> What the exercise asks: Beginning with the line that contains "(h2 : Seed 2", copy each remaining line of the data below exactly.

> The data:
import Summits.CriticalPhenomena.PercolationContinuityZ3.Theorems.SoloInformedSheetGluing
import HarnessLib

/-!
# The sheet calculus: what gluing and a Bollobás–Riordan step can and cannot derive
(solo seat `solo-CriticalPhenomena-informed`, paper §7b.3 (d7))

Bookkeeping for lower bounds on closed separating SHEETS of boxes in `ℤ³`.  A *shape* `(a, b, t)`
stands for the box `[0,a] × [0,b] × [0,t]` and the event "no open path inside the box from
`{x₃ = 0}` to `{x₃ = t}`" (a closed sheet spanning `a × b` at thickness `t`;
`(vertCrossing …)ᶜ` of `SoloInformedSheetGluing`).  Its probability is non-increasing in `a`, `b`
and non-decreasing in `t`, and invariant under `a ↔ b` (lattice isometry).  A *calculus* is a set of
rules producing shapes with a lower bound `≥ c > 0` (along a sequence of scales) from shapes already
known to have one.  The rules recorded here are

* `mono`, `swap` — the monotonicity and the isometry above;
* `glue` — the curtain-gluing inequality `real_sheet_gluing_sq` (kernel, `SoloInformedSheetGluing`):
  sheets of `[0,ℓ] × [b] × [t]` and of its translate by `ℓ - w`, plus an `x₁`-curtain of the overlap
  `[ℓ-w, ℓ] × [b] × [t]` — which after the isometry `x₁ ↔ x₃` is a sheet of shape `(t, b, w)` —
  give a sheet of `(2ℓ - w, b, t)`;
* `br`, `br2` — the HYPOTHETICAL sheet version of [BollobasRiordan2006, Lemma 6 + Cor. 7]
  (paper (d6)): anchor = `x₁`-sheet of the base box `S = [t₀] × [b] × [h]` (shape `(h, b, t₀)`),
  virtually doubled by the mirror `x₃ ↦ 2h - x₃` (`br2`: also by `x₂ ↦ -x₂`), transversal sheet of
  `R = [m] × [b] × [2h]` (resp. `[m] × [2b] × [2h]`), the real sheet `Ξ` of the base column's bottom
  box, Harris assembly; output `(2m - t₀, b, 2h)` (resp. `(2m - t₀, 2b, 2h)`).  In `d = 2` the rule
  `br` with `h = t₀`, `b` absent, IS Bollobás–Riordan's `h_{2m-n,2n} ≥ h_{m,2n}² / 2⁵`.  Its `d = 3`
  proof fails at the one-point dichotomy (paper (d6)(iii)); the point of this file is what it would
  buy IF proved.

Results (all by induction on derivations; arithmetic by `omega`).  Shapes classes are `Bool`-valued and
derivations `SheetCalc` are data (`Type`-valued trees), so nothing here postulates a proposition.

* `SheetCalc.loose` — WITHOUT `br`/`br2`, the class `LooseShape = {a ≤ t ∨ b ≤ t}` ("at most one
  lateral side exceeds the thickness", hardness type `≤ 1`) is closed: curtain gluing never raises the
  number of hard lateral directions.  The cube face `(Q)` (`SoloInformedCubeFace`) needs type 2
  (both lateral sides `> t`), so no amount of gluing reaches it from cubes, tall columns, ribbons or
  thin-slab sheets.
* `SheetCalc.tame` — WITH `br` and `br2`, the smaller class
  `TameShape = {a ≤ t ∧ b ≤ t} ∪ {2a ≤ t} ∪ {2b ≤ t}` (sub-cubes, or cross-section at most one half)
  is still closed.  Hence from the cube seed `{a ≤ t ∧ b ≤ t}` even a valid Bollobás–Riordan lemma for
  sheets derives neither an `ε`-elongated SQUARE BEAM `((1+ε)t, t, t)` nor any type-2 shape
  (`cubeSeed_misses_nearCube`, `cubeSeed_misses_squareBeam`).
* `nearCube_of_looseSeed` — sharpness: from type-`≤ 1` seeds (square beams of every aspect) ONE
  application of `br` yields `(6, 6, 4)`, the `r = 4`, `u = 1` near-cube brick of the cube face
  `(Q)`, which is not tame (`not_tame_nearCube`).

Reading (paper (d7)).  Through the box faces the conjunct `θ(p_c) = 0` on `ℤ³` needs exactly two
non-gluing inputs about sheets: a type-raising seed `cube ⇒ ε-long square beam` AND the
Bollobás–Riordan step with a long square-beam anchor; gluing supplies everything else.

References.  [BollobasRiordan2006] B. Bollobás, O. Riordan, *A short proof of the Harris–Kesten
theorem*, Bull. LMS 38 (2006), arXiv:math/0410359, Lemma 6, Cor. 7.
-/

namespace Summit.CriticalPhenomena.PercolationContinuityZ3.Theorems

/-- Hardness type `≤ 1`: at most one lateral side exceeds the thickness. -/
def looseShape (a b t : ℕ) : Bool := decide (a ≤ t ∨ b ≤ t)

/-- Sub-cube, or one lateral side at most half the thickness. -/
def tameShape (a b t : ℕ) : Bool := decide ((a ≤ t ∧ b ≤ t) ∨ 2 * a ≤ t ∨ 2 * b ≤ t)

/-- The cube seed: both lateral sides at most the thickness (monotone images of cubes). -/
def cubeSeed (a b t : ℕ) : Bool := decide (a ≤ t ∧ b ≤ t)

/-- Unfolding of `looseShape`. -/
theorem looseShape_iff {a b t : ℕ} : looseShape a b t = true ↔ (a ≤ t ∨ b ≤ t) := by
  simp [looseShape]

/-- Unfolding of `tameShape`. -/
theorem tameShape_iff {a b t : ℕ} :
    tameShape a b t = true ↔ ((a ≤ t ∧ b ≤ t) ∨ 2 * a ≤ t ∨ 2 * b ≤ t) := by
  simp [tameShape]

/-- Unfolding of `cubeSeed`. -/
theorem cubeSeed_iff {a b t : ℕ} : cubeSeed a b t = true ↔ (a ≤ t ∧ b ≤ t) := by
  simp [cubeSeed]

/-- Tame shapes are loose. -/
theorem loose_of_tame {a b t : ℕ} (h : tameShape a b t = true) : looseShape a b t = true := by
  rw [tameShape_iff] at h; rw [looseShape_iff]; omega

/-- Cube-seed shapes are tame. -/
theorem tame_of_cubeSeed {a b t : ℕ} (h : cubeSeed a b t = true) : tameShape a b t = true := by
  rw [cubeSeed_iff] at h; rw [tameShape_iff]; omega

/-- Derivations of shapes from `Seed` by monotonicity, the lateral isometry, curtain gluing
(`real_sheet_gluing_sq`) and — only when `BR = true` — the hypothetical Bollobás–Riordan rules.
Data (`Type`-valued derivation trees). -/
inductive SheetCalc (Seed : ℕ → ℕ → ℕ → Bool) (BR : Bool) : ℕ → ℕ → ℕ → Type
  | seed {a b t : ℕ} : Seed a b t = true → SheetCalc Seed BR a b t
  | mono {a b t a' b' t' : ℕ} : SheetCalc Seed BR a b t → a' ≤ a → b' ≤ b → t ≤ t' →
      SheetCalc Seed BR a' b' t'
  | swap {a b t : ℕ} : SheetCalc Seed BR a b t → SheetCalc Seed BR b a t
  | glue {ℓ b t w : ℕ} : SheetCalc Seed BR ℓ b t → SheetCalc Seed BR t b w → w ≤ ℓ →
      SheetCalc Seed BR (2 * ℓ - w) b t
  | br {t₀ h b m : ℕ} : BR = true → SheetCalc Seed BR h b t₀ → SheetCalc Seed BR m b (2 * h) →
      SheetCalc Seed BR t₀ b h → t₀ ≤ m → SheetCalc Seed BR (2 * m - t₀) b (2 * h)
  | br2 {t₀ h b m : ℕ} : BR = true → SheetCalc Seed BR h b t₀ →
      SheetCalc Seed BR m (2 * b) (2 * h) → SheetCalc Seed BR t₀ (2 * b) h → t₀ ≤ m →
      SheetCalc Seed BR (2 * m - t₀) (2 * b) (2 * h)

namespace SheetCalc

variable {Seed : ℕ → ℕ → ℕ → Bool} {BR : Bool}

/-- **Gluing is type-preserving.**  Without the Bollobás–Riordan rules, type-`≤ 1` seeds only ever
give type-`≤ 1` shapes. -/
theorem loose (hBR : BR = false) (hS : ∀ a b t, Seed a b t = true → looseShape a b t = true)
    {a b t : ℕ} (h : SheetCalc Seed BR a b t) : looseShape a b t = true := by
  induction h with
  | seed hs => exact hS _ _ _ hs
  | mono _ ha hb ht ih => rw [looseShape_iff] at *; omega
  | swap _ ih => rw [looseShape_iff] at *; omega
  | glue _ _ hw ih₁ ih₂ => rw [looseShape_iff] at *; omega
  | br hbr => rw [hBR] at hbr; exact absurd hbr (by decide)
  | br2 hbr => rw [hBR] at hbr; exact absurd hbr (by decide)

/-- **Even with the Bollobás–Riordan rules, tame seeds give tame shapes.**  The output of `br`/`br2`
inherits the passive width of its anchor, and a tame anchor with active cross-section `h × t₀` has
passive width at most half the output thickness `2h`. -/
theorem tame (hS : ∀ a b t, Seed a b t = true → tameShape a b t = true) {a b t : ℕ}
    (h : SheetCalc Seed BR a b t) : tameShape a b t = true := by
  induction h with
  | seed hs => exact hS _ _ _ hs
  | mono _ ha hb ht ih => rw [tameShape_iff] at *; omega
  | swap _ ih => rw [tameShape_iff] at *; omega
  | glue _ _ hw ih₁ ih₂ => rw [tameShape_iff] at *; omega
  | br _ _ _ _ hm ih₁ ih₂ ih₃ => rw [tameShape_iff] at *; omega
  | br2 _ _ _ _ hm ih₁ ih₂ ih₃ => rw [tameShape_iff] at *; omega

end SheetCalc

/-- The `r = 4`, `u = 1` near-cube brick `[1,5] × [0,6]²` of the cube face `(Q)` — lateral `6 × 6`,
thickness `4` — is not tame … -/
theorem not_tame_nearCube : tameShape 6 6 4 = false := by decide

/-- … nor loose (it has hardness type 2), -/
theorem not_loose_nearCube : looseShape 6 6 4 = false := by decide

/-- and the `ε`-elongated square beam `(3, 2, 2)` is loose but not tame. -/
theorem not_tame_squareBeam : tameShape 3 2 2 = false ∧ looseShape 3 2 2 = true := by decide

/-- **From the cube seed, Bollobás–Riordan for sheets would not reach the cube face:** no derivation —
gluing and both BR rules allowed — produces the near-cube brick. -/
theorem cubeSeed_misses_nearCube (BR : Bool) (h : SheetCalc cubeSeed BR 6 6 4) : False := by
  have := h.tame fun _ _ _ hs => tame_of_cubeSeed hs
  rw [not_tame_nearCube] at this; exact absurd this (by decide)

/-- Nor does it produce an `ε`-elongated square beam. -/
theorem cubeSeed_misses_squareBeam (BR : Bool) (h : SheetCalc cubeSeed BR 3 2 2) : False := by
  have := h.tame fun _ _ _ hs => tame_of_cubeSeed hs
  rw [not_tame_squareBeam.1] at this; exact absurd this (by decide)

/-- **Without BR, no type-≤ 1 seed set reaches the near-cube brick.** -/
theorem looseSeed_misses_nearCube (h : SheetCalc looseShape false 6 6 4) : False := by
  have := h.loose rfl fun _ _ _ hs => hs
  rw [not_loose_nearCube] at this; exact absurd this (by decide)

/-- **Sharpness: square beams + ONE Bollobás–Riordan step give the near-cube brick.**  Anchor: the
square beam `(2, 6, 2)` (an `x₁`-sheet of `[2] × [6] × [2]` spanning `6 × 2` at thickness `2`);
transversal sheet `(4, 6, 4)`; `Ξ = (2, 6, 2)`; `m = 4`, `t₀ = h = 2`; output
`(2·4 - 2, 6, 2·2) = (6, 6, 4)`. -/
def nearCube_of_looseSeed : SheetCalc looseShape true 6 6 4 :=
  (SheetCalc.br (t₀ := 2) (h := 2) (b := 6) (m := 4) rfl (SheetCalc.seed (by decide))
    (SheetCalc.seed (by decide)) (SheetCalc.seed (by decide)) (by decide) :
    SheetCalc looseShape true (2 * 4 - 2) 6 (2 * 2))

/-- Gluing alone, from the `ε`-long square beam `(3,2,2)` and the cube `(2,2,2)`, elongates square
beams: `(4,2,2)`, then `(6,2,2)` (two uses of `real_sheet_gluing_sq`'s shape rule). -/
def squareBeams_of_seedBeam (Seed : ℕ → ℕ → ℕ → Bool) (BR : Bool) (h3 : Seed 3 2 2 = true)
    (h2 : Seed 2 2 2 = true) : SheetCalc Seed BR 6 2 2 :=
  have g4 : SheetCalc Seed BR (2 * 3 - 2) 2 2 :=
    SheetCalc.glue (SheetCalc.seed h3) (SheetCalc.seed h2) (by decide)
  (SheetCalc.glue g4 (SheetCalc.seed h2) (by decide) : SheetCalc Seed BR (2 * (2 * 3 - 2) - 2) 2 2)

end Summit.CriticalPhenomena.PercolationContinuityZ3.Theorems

> Written solution:
    (h2 : Seed 2 2 2 = true) : SheetCalc Seed BR 6 2 2 :=
  have g4 : SheetCalc Seed BR (2 * 3 - 2) 2 2 :=
    SheetCalc.glue (SheetCalc.seed h3) (SheetCalc.seed h2) (by decide)
  (SheetCalc.glue g4 (SheetCalc.seed h2) (by decide) : SheetCalc Seed BR (2 * (2 * 3 - 2) - 2) 2 2)

end Summit.CriticalPhenomena.PercolationContinuityZ3.Theorems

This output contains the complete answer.